Flat vs. Riser Handlebars: Which Style is Right for Your Mountain Bike?
Mountain biking is an exhilarating and challenging sport that requires the right equipment to ensure you have an enjoyable ride. When it comes to handlebars, there are two main styles to consider: flat vs. riser handlebars. Deciding between these two options can be confusing as each style has its own set of advantages and disadvantages. In order to make an informed decision, it's important to understand the differences between flat vs. riser handlebars. This article provides helpful information and guidance to assist you in choosing the ideal style of handlebar for your mountain bike based on your riding style and preferences.
When deciding between flat vs. riser handlebars, flat handlebars are ideal for achieving a lower, more aerodynamic riding position, resulting in a more comfortable ride due to the rider being closer to the bike's center of gravity. On the other hand, riser handlebars are better suited for recreational riding, as they provide more stability and control.
This video tutorial by Clint Gibbs provides a detailed comparison of flat and riser handlebars for mountain bikes.
To ensure you get the best handlebar type for your riding style, it’s important to understand what makes each one unique. In this article, we’ll discuss flat vs. riser mountain bike handlebars so that you can decide which type is best for you.
What Are Flat Handlebars?
Flat bars are generally lighter and easier to maneuver than riser bars. The flat shape also allows the rider to get into a more aerodynamic position, making them ideal for racing or long-distance rides.
Flat handlebars are a popular type of mountain bike handlebar, characterized by a flat, rectangular shape and width of around 10 inches. Due to their width, flat bars provide greater stability when riding over uneven terrain.
Flat handlebars like these come in various widths which help with stability and control. Our article about how to choose mountain bike handlebar width for your bike and riding style takes an in-depth look at various factors that need to be considered when decking on your handlebar width.
What Are Riser Handlebars?
Riser handlebars are wider and bend upwards slightly. The higher handlebar position of riser handlebars allows for more relaxed and upright riding, which is great for recreational riders who want to enjoy the scenery.
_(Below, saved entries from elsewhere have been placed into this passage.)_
import Summits.QuantumFields.YangMills.Theorems.FlatTubeReductionDecimationChainDefs
import Summits.QuantumFields.YangMills.Theorems.FlatTubeReductionDecimationShear
import HarnessLib

/-!
# Route `FlatTubeReduction`, crux `PinnedUnitStepEx` (stmt-QuantumFields-27561), stub `stub_smearVarPosGS1` — PP-b: partial products along a chain

Seat ym-line-fcl-p3 g9 (2026-08-28).  Lemmas for `chainProd` (`…DecimationChainDefs`): unfolding, `chainProd_apply_of_notMem_tail` (coordinates off the
tail of the chain are untouched), ★ `chainProd_apply_getElem` (on a duplicate-free chain the `i`-th coordinate becomes the partial product
`x_{c₀} ⋯ x_{c_i}`), ★ `measurePreserving_chainProd` (composite of the measure-preserving shears of `…DecimationShear`).  After blueprint v2's
simplification (one-site gauge transformations) this change of variables is no longer on the critical path of stub 1; it is landed as a reusable
generality (partial products of independent Haar variables are independent Haar).  R2b1 RECORD rung; no summit/crux/stub here.
-/

set_option autoImplicit false

noncomputable section

namespace Summit.QuantumFields.YangMills.Theorems.FlatTubeReduction.Decimation

open MeasureTheory Finset Function
open Literature.MathematicalPhysics.QuantumFieldTheory (haarProbability)

section Algebra

variable {ι : Type*} [DecidableEq ι] {G : Type*} [Mul G]

/-- Unfolding, empty chain. [folklore] -/
@[simp] theorem chainProd_nil (x : ι → G) : chainProd ([] : List ι) x = x := rfl

/-- Unfolding, one-point chain. [folklore] -/
@[simp] theorem chainProd_singleton (a : ι) (x : ι → G) : chainProd [a] x = x := rfl

/-- Unfolding, recursion step. [folklore] -/
theorem chainProd_cons_cons (a b : ι) (t : List ι) (x : ι → G) :
    chainProd (a :: b :: t) x = chainProd (b :: t) (Function.update x b (x a * x b)) := rfl

/-- **Off the tail of the chain nothing changes** (the head and every coordinate outside the chain keep their value). [folklore] -/
theorem chainProd_apply_of_notMem_tail : ∀ (l : List ι) (x : ι → G) (e : ι), e ∉ l.tail → chainProd l x e = x e
  | [], x, e, _ => rfl
  | [a], x, e, _ => rfl
  | a :: b :: t, x, e, he => by
    rw [chainProd_cons_cons]
    have hb : e ≠ b := fun h => he (by simp [h])
    have he' : e ∉ (b :: t).tail := fun h => he (by simp only [List.tail_cons] at h ⊢; exact List.mem_cons_of_mem b h)
    rw [chainProd_apply_of_notMem_tail (b :: t) _ e he', Function.update_of_ne hb]

/-- **On the chain: partial products.**  For a duplicate-free chain `l` and `i < l.length`,
`chainProd l x (l[i]) = x_{l[0]} ⋯ x_{l[i]}` (`= (l.take (i+1)).map x` multiplied left to right). [folklore] -/
theorem chainProd_apply_getElem {G : Type*} [Monoid G] :
    ∀ (l : List ι) (_ : l.Nodup) (x : ι → G) (i : ℕ) (hi : i < l.length),
      chainProd l x (l[i]) = ((l.take (i + 1)).map x).prod
  | [], _, x, i, hi => absurd hi (Nat.not_lt_zero i)
  | [a], _, x, i, hi => by
    have hi0 : i = 0 := by simpa using hi
    subst hi0
    simp [chainProd]
  | a :: b :: t, hnd, x, i, hi => by
    rw [chainProd_cons_cons]
    have hab : a ≠ b := by
      intro h; subst h; simp at hnd
    have hat : a ∉ t := fun h => by simp [h] at hnd
    have hnd' : (b :: t).Nodup := (List.nodup_cons.1 hnd).2
    rcases i with _ | i
    · -- the head is untouched
      simp only [List.getElem_cons_zero, List.take_succ_cons, List.take_zero, List.map_cons, List.map_nil, List.prod_cons,
        List.prod_nil, mul_one]
      rw [chainProd_apply_of_notMem_tail]
      · exact Function.update_of_ne hab _ _
      · simpa using hat
    · have hi' : i < (b :: t).length := by simpa using hi
      have ih := chainProd_apply_getElem (b :: t) hnd' (Function.update x b (x a * x b)) i hi'
      simp only [List.getElem_cons_succ] at ih ⊢
      rw [ih]
      -- compare the two partial products: the updated configuration differs from `x` only at `b = (b :: t)[0]`
      rw [List.take_succ_cons, List.map_cons, List.prod_cons, List.take_succ_cons, List.map_cons, List.prod_cons]
      have hbt : b ∉ t := fun h => by simp [h] at hnd'
      rw [Function.update_self, mul_assoc]
      congr 2
      refine congrArg List.prod (List.map_congr_left fun e he => ?_)
      have : e ∈ t := List.mem_of_mem_take he
      exact Function.update_of_ne (fun h : e = b => hbt (h ▸ this)) _ _

end Algebra

section Measure

variable {ι : Type*} [Fintype ι] [DecidableEq ι]
variable {G : Type*} [Group G] [TopologicalSpace G] [IsTopologicalGroup G] [CompactSpace G] [MeasurableSpace G] [BorelSpace G]
  [SecondCountableTopology G]

/-- ★ **Partial products preserve the product Haar measure** (duplicate-free chain): composite of measure-preserving shears. [folklore] -/
theorem measurePreserving_chainProd : ∀ (l : List ι), l.Nodup →
    MeasurePreserving (chainProd l : (ι → G) → (ι → G)) (Measure.pi fun _ : ι => haarProbability G) (Measure.pi fun _ : ι => haarProbability G)
  | [], _ => by
    rw [show (chainProd ([] : List ι) : (ι → G) → ι → G) = id from funext fun x => rfl]
    exact MeasurePreserving.id _
  | [a], _ => by
    rw [show (chainProd [a] : (ι → G) → ι → G) = id from funext fun x => rfl]
    exact MeasurePreserving.id _
  | a :: b :: t, hnd => by
    have hab : a ≠ b := by intro h; subst h; simp at hnd
    have hnd' : (b :: t).Nodup := (List.nodup_cons.1 hnd).2
    have h := (measurePreserving_chainProd (b :: t) hnd').comp (measurePreserving_update_mul_left (G := G) (ι := ι) hab)
    exact h

end Measure

end Summit.QuantumFields.YangMills.Theorems.FlatTubeReduction.Decimation
/-- The complex roots of a monic integer polynomial irreducible over `ℚ` are simple and non-empty, with nodal polynomial
the polynomial itself. [folklore] -/
private theorem nodal_rootsFinset_eq_self' {Q : Polynomial ℤ} (hQm : Q.Monic)
    (hQirr : Irreducible (Q.map (Int.castRingHom ℚ))) :
    Lagrange.nodal (Q.map (Int.castRingHom ℂ)).roots.toFinset id = Q.map (Int.castRingHom ℂ) ∧
      (Q.map (Int.castRingHom ℂ)).roots.toFinset.Nonempty := by
  classical
  have hQc : Q.map (Int.castRingHom ℂ) = (Q.map (Int.castRingHom ℚ)).map (algebraMap ℚ ℂ) := by
    rw [Polynomial.map_map, RingHom.ext_int ((algebraMap ℚ ℂ).comp (Int.castRingHom ℚ)) (Int.castRingHom ℂ)]
  have hsep : (Q.map (Int.castRingHom ℂ)).Separable := by
    rw [hQc]
    exact hQirr.separable.map
  have hmon : (Q.map (Int.castRingHom ℂ)).Monic := hQm.map _
  have hnodup : (Q.map (Int.castRingHom ℂ)).roots.Nodup := Polynomial.nodup_roots hsep
  refine ⟨?_, ?_⟩
  · have hsplit := (IsAlgClosed.splits (Q.map (Int.castRingHom ℂ))).eq_prod_roots_of_monic hmon
    rw [Lagrange.nodal_eq, ← Multiset.toFinset_eq hnodup, Finset.prod_mk]
    exact hsplit.symm
  · have hdeg : (Q.map (Int.castRingHom ℂ)).degree ≠ 0 := by
      have h1 : 0 < (Q.map (Int.castRingHom ℚ)).natDegree :=
        Polynomial.natDegree_pos_iff_degree_pos.2 (Polynomial.degree_pos_of_irreducible hQirr)
      rw [hQm.natDegree_map] at h1
      intro h0
      rw [Polynomial.degree_eq_natDegree hmon.ne_zero, hQm.natDegree_map] at h0
      exact h1.ne' (by exact_mod_cast h0)
    obtain ⟨z, hz⟩ := IsAlgClosed.exists_root _ hdeg
    exact ⟨z, Multiset.mem_toFinset.2 ((Polynomial.mem_roots hmon.ne_zero).2 hz)⟩

/-- A polynomial `R ∈ ℤ[T]` irreducible over `ℚ` is square-free over `ℂ`. [folklore] -/
private theorem squarefree_map_complex {R : Polynomial ℤ} (hRirr : Irreducible (R.map (Int.castRingHom ℚ))) :
    Squarefree (R.map (Int.castRingHom ℂ)) := by
  rw [map_castRingHom_complex_eq]
  exact hRirr.separable.map.squarefree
Riser mountain bike handlebars feature a wider and upward-curving design compared to flat bars, typically around 15 inches wide. These handlebars provide riders with a higher handlebar position, which increases stability during steep descents or when navigating technical terrain.
The extra width of riser handlebars, as explained in our guide on how to choose mountain bike width, provides more leverage so that you can generate more power while pedaling.
What Are the Pros and Cons of Flat and Riser Handlebars?
When it comes to mountain bike handlebars, the choice between flat vs. riser handlebars plays a crucial role in determining the rider's posture and positioning while pedaling. Incorrectly positioned handlebars can lead to serious injuries, which is why it's important to carefully consider which type of handlebar is best suited for your riding style and preferences.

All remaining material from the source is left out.